Given the current state of public opinion about higher education, it is impossible for me to believe we will not soon follow health care. We will almost certainly find ourselves embroiled in divisive, rancorous debates about higher education reform. I hope we will avail ourselves in these debates of a language about information technology that continues to embrace ideas of convenience but reaches strongly beyond them. We will need to talk meaningfully about productivity and link our ability to create productivity gains with investment in information technology. And I hope we will follow the medical community in working to make productivity and quality regularly cognate rather than always antagonistic ideas.
For the past 150 years or so, libraries have been the guardians in the Western world of socially equitable access to information. Libraries have become public institutions instead of institutions serving powerful elites, as they once were. This is a noble heritage and a worthy ongoing mission for our profession. And information technology will play a key role in advancing it. As Richard Lanham argues in a landmark essay, "if our business is general literacy, as some of us think, then electronic instructional systems offer the only hope for the radically leveraged mass instruction the problems of general literacy pose." But unless information technologies are employed productively, they will not offer the leverage on information access and literacy for which Lanham and others of us hope.

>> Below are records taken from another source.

import Literature.AlgebraicGeometry.Frobenioids.PerfectionPullbackClasses
import Literature.AlgebraicGeometry.Frobenioids.PerfectionPreSteps
import Literature.AlgebraicGeometry.Frobenioids.PerfectionEquivalence
import Literature.AlgebraicGeometry.Frobenioids.PreFrobenioidPullbacks
import Literature.AlgebraicGeometry.Frobenioids.PreFrobenioidDataToFunctor
import Literature.AlgebraicGeometry.Frobenioids.EquivalenceUnitsTransport
import HarnessLib

/-!
# Frobenioids I, Proposition 3.2 (iii), "`C^pf` is a Frobenioid": Definition 1.3 (i)(a)(b)(c) for the
# perfection — surjectivity to the base category via pull-back morphisms (PROOFS)

Mochizuki, *The geometry of Frobenioids I: the general theory*, Kyushu J. Math. **62** (2008)
293–400, Definition 1.3 (i) p. 24, Definition 3.1 (iii) p. 57, Proposition 3.2 (iii) p. 59
[cite: MochizukiFrdI2008, Prop. 3.2 (iii) p.59].  This file is the clause-group (i)(a), (i)(b), (i)(c) of
Def. 1.3 for THE perfection `Perfection hF` of a Frobenioid, at the level of the operations `Perfection.ops hF`
((i)(c) functor-level, for the structure functor `(Perfection.ops hF).toFunctor : C^pf → F_{Φ^pf}`)
(abc-iut cell, row `FrdI:Prop3.2(iii)-frobenioid`, carve-up v2; assembly in `PerfectionIsFrobenioid.lean`).
No Frobenius-isotropic hypothesis is needed for these clauses.

* `isPullbackMorphism_toFunctor_mk_of` — the class of a pull-back representative is a pull-back morphism
  for `C^pf → F_{Φ^pf}` (functor-level reading of `isPullbackMorphism_mk_of`, seat abc-iut-w5-d246);
* `i_a_perfection` — the image `ι(A) = (A, 1)` of a Frobenius-trivial object of `C` is Frobenius-trivial
  (`ζ ↦ ι ∘ ζ`; `ι` preserves `deg_Fr`, base-identity endomorphisms and arrows of Frobenius type), and every
  object of `D` is the base of such an `A` (Def. 1.3 (i)(a) for `C`);
* `i_b_perfection` — a base isomorphism `Base(A, n) ≅ Base(B, m)` is `Base(ψ) ∘ Base(φ)⁻¹` for pre-steps
  `φ : (X₀, n·m) → (A, n)`, `ψ : (X₀, n·m) → (B, m)` read off Def. 1.3 (i)(b) for `C` at `(A^{(m)}, B^{(n)})`;
* `i_c_perfection` — `(C^pf)^{pl-bk}_X → D_{Base X}` is an equivalence: faithful and full as for every
  pre-Frobenioid (`PreFrobenioidPullbacks.lean`), essentially surjective by Def. 1.3 (i)(c) for `C` at
  `A^{(1)}` and `isPullbackMorphism_mk_of` (seat abc-iut-w5-d246).

No new definitions; nothing here is specific to the abc programme.
-/

namespace Literature.AlgebraicGeometry.Frobenioids

namespace PreFrobenioid

namespace Perfection

open CategoryTheory Opposite

universe w v v' u u'

variable {D : Type u} [Category.{v} D] {Φ : Dᵒᵖ ⥤ CommMonCat.{w}}
  {C : Type u'} [Category.{v'} C] {F : C ⥤ ElemFrobenioid Φ} {hF : IsFrobenioid F}

/-! ### Representatives at the degree-one power of the source: `X₀^{(1)} ≅ X₀ → A^{(a)}` -/

/-- `Base` of the class of a representative `X₀^{(1)} ⥲ X₀ → A^{(a)}` read through the isomorphism
`X₀ → X₀^{(1)}`: `Base(ψ₀) ≫ Base(frob_A)⁻¹`. [cite: MochizukiFrdI2008, Prop. 3.2 (i) p.58] -/
theorem baseMap_inv_frob_comp {Z X : Perfection hF} {a : ℕ+} (h : Z.idx * 1 = X.idx * a)
    (ψ₀ : Z.obj ⟶ frobPow hF X.obj a) [IsIso (frob hF Z.obj 1)] :
    Rep.baseMap (⟨⟨1, a, h⟩, inv (frob hF Z.obj 1) ≫ ψ₀⟩ : Rep Z X) = Base F ψ₀ ≫ baseInvFrob hF X.obj a := by
  unfold Rep.baseMap
  change Base F (frob hF Z.obj 1) ≫ Base F (inv (frob hF Z.obj 1) ≫ ψ₀) ≫ baseInvFrob hF X.obj a = _
  rw [base_comp, ← Category.assoc, ← Category.assoc, ← base_comp, IsIso.hom_inv_id, base_id, Category.id_comp]

/-- The class of `X₀^{(1)} ⥲ X₀ → A^{(a)}` is a pre-step of `C^pf` if `X₀ → A^{(a)}` is a pre-step of `C`.
[cite: MochizukiFrdI2008, Prop. 3.2 (ii) p.59] -/
theorem isPreStep_mk_inv_frob_comp {Z X : Perfection hF} {a : ℕ+} (h : Z.idx * 1 = X.idx * a)
    {ψ₀ : Z.obj ⟶ frobPow hF X.obj a} (hψ₀ : IsPreStep F ψ₀) [IsIso (frob hF Z.obj 1)] :
    (ops hF).IsPreStep (Hom.mk (⟨⟨1, a, h⟩, inv (frob hF Z.obj 1) ≫ ψ₀⟩ : Rep Z X)) :=
  (isPreStep_mk_iff (⟨⟨1, a, h⟩, inv (frob hF Z.obj 1) ≫ ψ₀⟩ : Rep Z X)).mpr
    (IsPreStep.comp F (PreFrobenioid.isPreStep_of_isIso F _) hψ₀)

/-! ### Classes of pull-back representatives, functor-level -/

/-- The class of a representative that is a pull-back morphism of `C` is a pull-back morphism for the
structure functor `C^pf → F_{Φ^pf}` (functor-level form of `isPullbackMorphism_mk_of`, seat abc-iut-w5-d246,
through the interface/definition-file dictionary). [cite: MochizukiFrdI2008, Prop. 3.2 (ii) p.59] -/
theorem isPullbackMorphism_toFunctor_mk_of {Z X : Perfection hF} (a b : ℕ+) (hab : Z.idx * a = X.idx * b)
    (ρ : frobPow hF Z.obj a ⟶ frobPow hF X.obj b) (hρ : PreFrobenioid.IsPullbackMorphism F ρ) :
    PreFrobenioid.IsPullbackMorphism (ops hF).toFunctor (Hom.mk (⟨⟨a, b, hab⟩, ρ⟩ : Rep Z X)) :=
  (PreFrobenioidData.ofFunctor_isPullbackMorphism (ops hF).toFunctor _).mp (isPullbackMorphism_mk_of a b hab ρ hρ)

/-! ### Definition 1.3 (i)(a) for `C^pf` -/

/-- The image `ι(A) = (A, 1)` of a Frobenius-trivial object of `C` is Frobenius-trivial in `C^pf`.
[cite: MochizukiFrdI2008, Prop. 3.2 (iii) p.59] -/
theorem isFrobeniusTrivial_toPf_obj {A : C} (hA : IsFrobeniusTrivial F A) :
    (ops hF).IsFrobeniusTrivial ((toPf hF).obj A) := by
  obtain ⟨ζ, hζ⟩ := hA
  refine ⟨((toPf hF).mapEnd (X := A)).comp ζ, fun n => ⟨?_, ?_, ?_⟩⟩
  · change Hom.degFr ((toPf hF).map (ζ n)) = n
    rw [degFr_toPf]
    exact (hζ n).1
  · exact isBaseIdentity_toPf_map (hζ n).2.1
  · exact preservesMor_isFrobeniusType hF (ζ n)
      ((PreFrobenioidData.ofFunctor_isFrobeniusType F (ζ n)).mpr (hζ n).2.2)

variable (hF) in
/-- **Def. 1.3 (i)(a) for `C^pf`**: every object of `D` is isomorphic to the base of a Frobenius-trivial object
of `C^pf` (namely `ι(A)` for a Frobenius-trivial `A` of `C` over it). [cite: MochizukiFrdI2008, Prop. 3.2 (iii) p.59] -/
theorem i_a_perfection (A₀ : D) :
    ∃ X : Perfection hF, (ops hF).IsFrobeniusTrivial X ∧ Nonempty ((ops hF).base.obj X ≅ A₀) := by
  obtain ⟨A, hA, ⟨i⟩⟩ := hF.i_a A₀
  exact ⟨(toPf hF).obj A, isFrobeniusTrivial_toPf_obj hA, ⟨i⟩⟩

/-! ### Definition 1.3 (i)(b) for `C^pf` -/

variable (hF) in
/-- **Def. 1.3 (i)(b) for `C^pf`**: a base isomorphism `α : Base(A, n) ≅ Base(B, m)` is of the form
`Base(ψ) ∘ Base(φ)⁻¹` for pre-steps `φ : Z → (A, n)`, `ψ : Z → (B, m)` — from Def. 1.3 (i)(b) for `C` applied
to the conjugate isomorphism `Base(A^{(m)}) ≅ Base(B^{(n)})`, with `Z = (X₀, n·m)`.
[cite: MochizukiFrdI2008, Prop. 3.2 (iii) p.59] -/
theorem i_b_perfection (X Y : Perfection hF) (α : (ops hF).base.obj X ≅ (ops hF).base.obj Y) :
    ∃ (Z : Perfection hF) (φ : Z ⟶ X) (ψ : Z ⟶ Y),
      (ops hF).IsPreStep φ ∧ (ops hF).IsPreStep ψ ∧ (ops hF).base.map φ ≫ α.hom = (ops hF).base.map ψ := by
  change (baseObj F X.obj ≅ baseObj F Y.obj) at α
  -- the conjugate base isomorphism `Base(A^{(m)}) ≅ Base(B^{(n)})`
  let α' : baseObj F (frobPow hF X.obj Y.idx) ≅ baseObj F (frobPow hF Y.obj X.idx) :=
    ⟨baseInvFrob hF X.obj Y.idx ≫ α.hom ≫ Base F (frob hF Y.obj X.idx),
      baseInvFrob hF Y.obj X.idx ≫ α.inv ≫ Base F (frob hF X.obj Y.idx),
      by simp only [Category.assoc, base_frob_baseInvFrob_assoc, Iso.hom_inv_id_assoc, baseInvFrob_base_frob],
      by simp only [Category.assoc, base_frob_baseInvFrob_assoc, Iso.inv_hom_id_assoc, baseInvFrob_base_frob]⟩
  obtain ⟨X₀, φ₀, ψ₀, hφ₀, hψ₀, hαφψ⟩ := hF.i_b (frobPow hF X.obj Y.idx) (frobPow hF Y.obj X.idx) α'
  haveI := isIso_frob_one (hF := hF) X₀
  let Z : Perfection hF := ⟨X₀, X.idx * Y.idx⟩
  have hZX : Z.idx * 1 = X.idx * Y.idx := mul_one _
  have hZY : Z.idx * 1 = Y.idx * X.idx := (mul_one _).trans (mul_comm _ _)
  refine ⟨Z, Hom.mk (⟨⟨1, Y.idx, hZX⟩, inv (frob hF X₀ 1) ≫ φ₀⟩ : Rep Z X),
    Hom.mk (⟨⟨1, X.idx, hZY⟩, inv (frob hF X₀ 1) ≫ ψ₀⟩ : Rep Z Y),
    isPreStep_mk_inv_frob_comp hZX hφ₀, isPreStep_mk_inv_frob_comp hZY hψ₀, ?_⟩
  change Rep.baseMap (⟨⟨1, Y.idx, hZX⟩, inv (frob hF X₀ 1) ≫ φ₀⟩ : Rep Z X) ≫ α.hom =
    Rep.baseMap (⟨⟨1, X.idx, hZY⟩, inv (frob hF X₀ 1) ≫ ψ₀⟩ : Rep Z Y)
  rw [baseMap_inv_frob_comp hZX φ₀, baseMap_inv_frob_comp hZY ψ₀, ← hαφψ]
  change (Base F φ₀ ≫ baseInvFrob hF X.obj Y.idx) ≫ α.hom =
    (Base F φ₀ ≫ baseInvFrob hF X.obj Y.idx ≫ α.hom ≫ Base F (frob hF Y.obj X.idx)) ≫ baseInvFrob hF Y.obj X.idx
  simp only [Category.assoc, base_frob_baseInvFrob, Category.comp_id]

/-! ### Definition 1.3 (i)(c) for `C^pf` -/

variable (hF) in
/-- **Def. 1.3 (i)(c) for `C^pf`** (functor-level, for `C^pf → F_{Φ^pf}`): `(C^pf)^{pl-bk}_X → D_{Base X}` is an
equivalence of categories — faithful and full as in every pre-Frobenioid, essentially surjective because a
pull-back morphism `X₀ → A^{(1)}` of `C` over a given `W → Base(A) ⥲ Base(A^{(1)})` (Def. 1.3 (i)(c) for
`C`) yields the pull-back morphism `(X₀, n) → (A, n)` of `C^pf` over `W → Base(A)`.
[cite: MochizukiFrdI2008, Prop. 3.2 (iii) p.59] -/
theorem i_c_perfection (X : Perfection hF) : (pullbackSliceToBase (ops hF).toFunctor X).IsEquivalence := by
  haveI := pullbackSliceToBase_faithful (ops hF).toFunctor X
  haveI := pullbackSliceToBase_full (ops hF).toFunctor X
  refine { faithful := inferInstance, full := inferInstance, essSurj := ⟨fun W => ?_⟩ }
  haveI := hF.i_c (frobPow hF X.obj 1)
  -- `W.hom`, read as an arrow `W.left → Base(A)` of `D`
  let ω : W.left ⟶ baseObj F X.obj := W.hom
  obtain ⟨P, ⟨e⟩⟩ := Functor.EssSurj.mem_essImage (pullbackSliceToBase F (frobPow hF X.obj 1))
    (Over.mk (ω ≫ Base F (frob hF X.obj 1)))
  haveI : IsIso (frob hF (⟨P.left.obj, X.idx⟩ : Perfection hF).obj 1) := isIso_frob_one (hF := hF) P.left.obj
  have hr : PreFrobenioid.IsPullbackMorphism (ops hF).toFunctor
      (Hom.mk (⟨⟨1, 1, rfl⟩, inv (frob hF P.left.obj 1) ≫ P.hom.1⟩ : Rep (⟨P.left.obj, X.idx⟩ : Perfection hF) X)) :=
    isPullbackMorphism_toFunctor_mk_of (Z := ⟨P.left.obj, X.idx⟩) (X := X) 1 1 rfl _
      (IsPullbackMorphism.comp F (isPullbackMorphism_of_isIso F _) P.hom.2)
  -- the base isomorphism `Base(X₀) ≅ W.left` over `Base(A^{(1)})`, read in `D`
  let el : baseObj F P.left.obj ≅ W.left := (Over.forget _).mapIso e
  have hw : el.hom ≫ ω ≫ Base F (frob hF X.obj 1) = Base F P.hom.1 := Over.w e.hom
  have hb : Rep.baseMap (⟨⟨1, 1, rfl⟩, inv (frob hF P.left.obj 1) ≫ P.hom.1⟩ :
      Rep (⟨P.left.obj, X.idx⟩ : Perfection hF) X) = Base F P.hom.1 ≫ baseInvFrob hF X.obj 1 :=
    baseMap_inv_frob_comp (Z := ⟨P.left.obj, X.idx⟩) (X := X) rfl P.hom.1
  have key : el.hom ≫ ω =
      Rep.baseMap (⟨⟨1, 1, rfl⟩, inv (frob hF P.left.obj 1) ≫ P.hom.1⟩ :
        Rep (⟨P.left.obj, X.idx⟩ : Perfection hF) X) := by
    rw [hb, ← hw]
    simp only [Category.assoc, base_frob_baseInvFrob, Category.comp_id]
  refine ⟨Over.mk (Y := ⟨⟨P.left.obj, X.idx⟩⟩) ⟨_, hr⟩, ⟨Over.isoMk el ?_⟩⟩
  exact key

end Perfection

end PreFrobenioid

end Literature.AlgebraicGeometry.Frobenioids
/-!
# `Balaban1983to89.B9Eq319QprimeTorus` — T. Bałaban, *Propagators for lattice gauge theories in a background field*, Commun. Math. Phys. **99**
# (1985) 389–434 [Balaban1985BackgroundPropagators] (3.19) p. 393, with [Balaban1985Averaging] (2) p. 17 and [Balaban1984PropagatorsI] (1.6)–(1.7)
# p. 18: THE BLOCK ∕ CONTOUR SYSTEM OF THE PERIODIC LATTICE AND THE ONE-STEP AVERAGING `Q′(V)` OF GAUGE PARAMETERS, CONCRETELY —
# blocks `B(y)`, centres, the tree contours `Γ_{y,x}` of [B5] (1.7) on the torus `T = Π_i ℤ/(L·m_i)ℤ`, the four structural facts
# (`y ∈ B(y)`, `Γ_{y,y} = ∅`, `L^{−d} ≠ 0`, distinct blocks miss each other's centres) that make `B9Eq319Onto.avgQ_surjective` fire, hence
# **`Q′(V)` of (3.19) as a concrete map of the `𝔤ᶜ`-valued site functions, ONTO, and as a `ℂ`-linear map**

statement-level skeleton of published theorems with citation tags; proofs where landed; nothing here is a claim
about the Yang–Mills mass gap

PDF held: `paper:balaban1985-cmp99-background-propagators` (journal page = PDF page + 388), p. 393 read by this seat (2026-08-21) in the held
text; [B7] p. 17 (2) and [B5] (1.6)–(1.7) p. 18 through the verbatim quotations of `B9Eq319Onto` / `B7Prop1Explicit.treeWord` / `B5AveragingTorus`.

THE PRINT (verbatim).  [B9] p. 393: *«(Q′(V)λ)(y) = Σ_{x∈B(y)} L^{−d}R(V(Γ_{y,x}))λ(x), (Q′_j(U)λ)(y) = (Q′(Ū^{j−1})·…·Q′(Ū)Q′(U)λ)(y) =
Σ_{x∈B^j(y)} L^{−jd}R(U(Γ^{(j)}_{y,x}))λ(x), y ∈ T^{(j)}_{L^jη}. (3.19) The contours Γ^{(j)}_{y,x}, x ∈ B^j(y), and the contour variables U(Γ^{(j)}_{y,x})
were defined by (52), (53) in [5].»*  [B7] p. 17, (2): *«For a point y ∈ L^nηZ^d (or any lattice δZ^d), we define a block of an order j as the
cube B^j(y) = {x ∈ L^{−j}L^nηZ^d : y_μ ≦ x_μ < y_μ + L^nη, μ = 1, …, d} (2) (or the corresponding cube with L^nη replaced by δ).»*  [B5] (1.7)
p. 18 (as quoted in `B7Prop1Explicit.treeWord`): *«Γ_{y,x} = [y, (y₁, …, y_{d−1}, x_d)] ∪ … ∪ [(y₁, x₂, …, x_d), x]»* — the broken line from `y`
to `x` changing the coordinates one at a time in the order `d, d−1, …, 1`.  [B9] p. 390: *«R(U)X = UXU⁻¹»*; [B7] (9) p. 18: *«U(Γ) =
Π U(x_i, x_{i+1}), where the order of factors in the product is the same as the order of bonds in Γ.»*

WHY THIS FILE (cell context).  The pub-balaban NE9 letter chain (`B11Eq103H1Complex`, gen 77) constructs `R` of [B9] (3.21) from the
DATUM `Q′` (`RLatticeK c R S Q′ = projR (D*D) Q′`); the tree holds (3.19) only ABSTRACTLY (`B9Eq323Ker.avgQ τ w B Γ` over arbitrary blocks
`B`, contours `Γ`, transports `τ`, with `B9Eq319Onto.avgQ_surjective` under four structural hypotheses) and the block geometry only for the
FLAT vector-field kernel (`B5AveragingTorus`).  This file supplies the CONCRETE block∕contour system on the periodic lattice
`TSite d (L·m)` and instantiates (3.19) at it: the data letter `Q′` becomes an object of the background (and `R` with it, up to the
restriction∕complexification bookkeeping of the consumers).

WHAT IS DEFINED AND PROVED (sorry-free; no `Prop` placeholder; no inequality of the paper).
* §1 `fineP L m` (periods `L·m_i`), `centre y` (the site `L·y`), `blockCoord x` (`x_i div L`), **`blockOf y`** (B7 (2): `{x : x div L = y}`) with
  `mem_blockOf_iff`, **`centre_mem_blockOf`** (`y ∈ B(y)`), **`centre_not_mem_blockOf`** (distinct blocks miss each other's centres),
  `blockOf_disjoint`; `offset x κ = x_κ mod L`.
* §2 **`contour x`** — the tree contour `Γ_{y,x}` of [B5] (1.7) from the centre of `x`'s block to `x` as the list of sites AFTER the centre
  (coordinates raised one unit at a time, highest index first); `segSite`; **`contour_centre`** (`Γ_{y,y} = ∅`); `length_contour`
  (`= Σ_κ (x_κ mod L)` bonds).
* §3 `stepTransport Rb x x′` (the bond transporter `R(V(⟨x, x′⟩))` when `x′ = x + e_κ`, identity otherwise — only forward unit steps occur on the
  contours); **`Qprime Rb l y = Σ_{x∈B(y)} L^{−d} R(V(Γ_{y,x}))λ(x)`** := `B9Eq323Ker.avgQ` AT THE CONCRETE SYSTEM; **`Qprime_surjective`** — `Q′(V)` IS
  ONTO (= `B9Eq319Onto.avgQ_surjective` BY NAME, its four hypotheses DISCHARGED here) — the input «Q′ onto ⇒ Q′* injective» of [B9] Thm 3.11's
  «obvious» clause, now for the printed operator; `Qprime_centreFun`; `Qprime_flat` (at `V ≡ 1`: the plain block mean of [B7] p. 27).
* §5 `posFrom x n`, `posFrom_zero` (= `x`), `posFrom_d` (= the block centre), **`getLast_cons_seg`** (each `κ`-segment of `contour x` runs from
  `posFrom x (κ+1)` to `posFrom x κ` — the segment structure of [B5] (1.7)); **`getLast_centre_cons_contour`** — THE CONTOUR ENDS AT `x`:
  `getLast (centre (blockCoord x) :: contour x) = x` (the broken line assembled over all `d` segments).
* §6 **`segSite_succ`**, **`segSite_zero`** — consecutive contour sites are FORWARD UNIT BONDS: inside a segment the next site is `+e_κ` of the previous,
  and a nonempty `κ`-segment starts at `posFrom x (κ+1) + e_κ` (no wrap-around below the period); `isChain_cons_seg`; **`isChain_centre_cons_contour`** —
  THE WHOLE LIST `centre (blockCoord x) :: contour x` IS A CHAIN OF FORWARD UNIT BONDS ([B5] (1.7)'s broken line is a genuine lattice path from the
  block centre to `x`).
* §4 `QprimeLin Rb : (Fine → V) →ₗ[ℂ] (Coarse → V)` — (3.19) as a `ℂ`-LINEAR map for `ℂ`-linear transporters (`pathTr` of restricted-scalar maps
  commutes with complex scalars: `pathTr_restrictScalars_smul`; the `ℝ`-structure is `Module.complexToReal`), `QprimeLin_apply` (= `Qprime`), `QprimeLin_surjective`; `QprimeAd U` — the printed
  instance `R(V(b))X = V(b)XV(b)⁻¹` (`B9Eq33CovDerivVector.adTransport`) for `𝔤ᶜ ⊆ 𝔸`.
MODEL / DECLARED READINGS.  (M1) the torus `Π_i ℤ/(L·m_i)ℤ` as `B4Sect5Torus.TSite d (L·m)` with coarse lattice `TSite d m` (one averaging step;
unit lattice spacing — `η` enters only through the consumers' weights); blocks = B7 (2) with `δ := L` (as `B9Eq319Onto`'s header); contours = [B5]
(1.7) (= `B7Prop1Explicit.treeWord`'s convention on `ℤ^d`: highest coordinate first); weight `L^{−d}`.  (M2) the `j`-step `Q′_j(U)` of (3.18)–(3.19)
over `𝔅 = ⋃Λ_j` (composition at the averaged backgrounds `Ū^i`, cf. `B7Eq122LinearPartIsLinear.QjOp`) is NOT typed here; the contours ARE
certified as lattice paths from the block centre to `x` (§5 endpoints, §6 unit steps + `IsChain`).  (M3) no estimate.
HONEST SCOPE.  Finite combinatorics of the periodic lattice + instantiation BY NAME of the tree's abstract (3.19); NOT summit progress (cell
pub-balaban: NE9 NOT PRINTED / NOT PROVED; spine PROVED 0/9).  Filed by the pub-balaban NE9 BINDER-row owner lineage `b2b-balaban-t4-ne9-p1`
(gen 77); a NEW file importing `B9Eq319Onto` and `B9Eq33CovDerivVector`; nothing of the b09/b05 lineages' files is modified.  Net new unproved facts: 0.  LENGTH NOTE: > 400 lines —
one module so that the block system, the contours and the (3.19) instantiation share ONE set of letters; sequels go to new modules.
-/

noncomputable section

Indeed, unless those who manage libraries and other instruments of scholarly discourse are prepared to embrace the language of productivity, we will find our ability to provide socially equitable access to information weakened as decisions are made about where investments for democratic education will be directed. I look at managed health care and the Western Governors' University and fear that traditional universities and their libraries will lose ground, not because we have failed to embrace information technology, but because we have failed to embrace it productively. I fear that outcome most because it imperils the wonderful accomplishment of libraries and because it could significantly weaken the public good that free libraries have been creating for the past 150 years.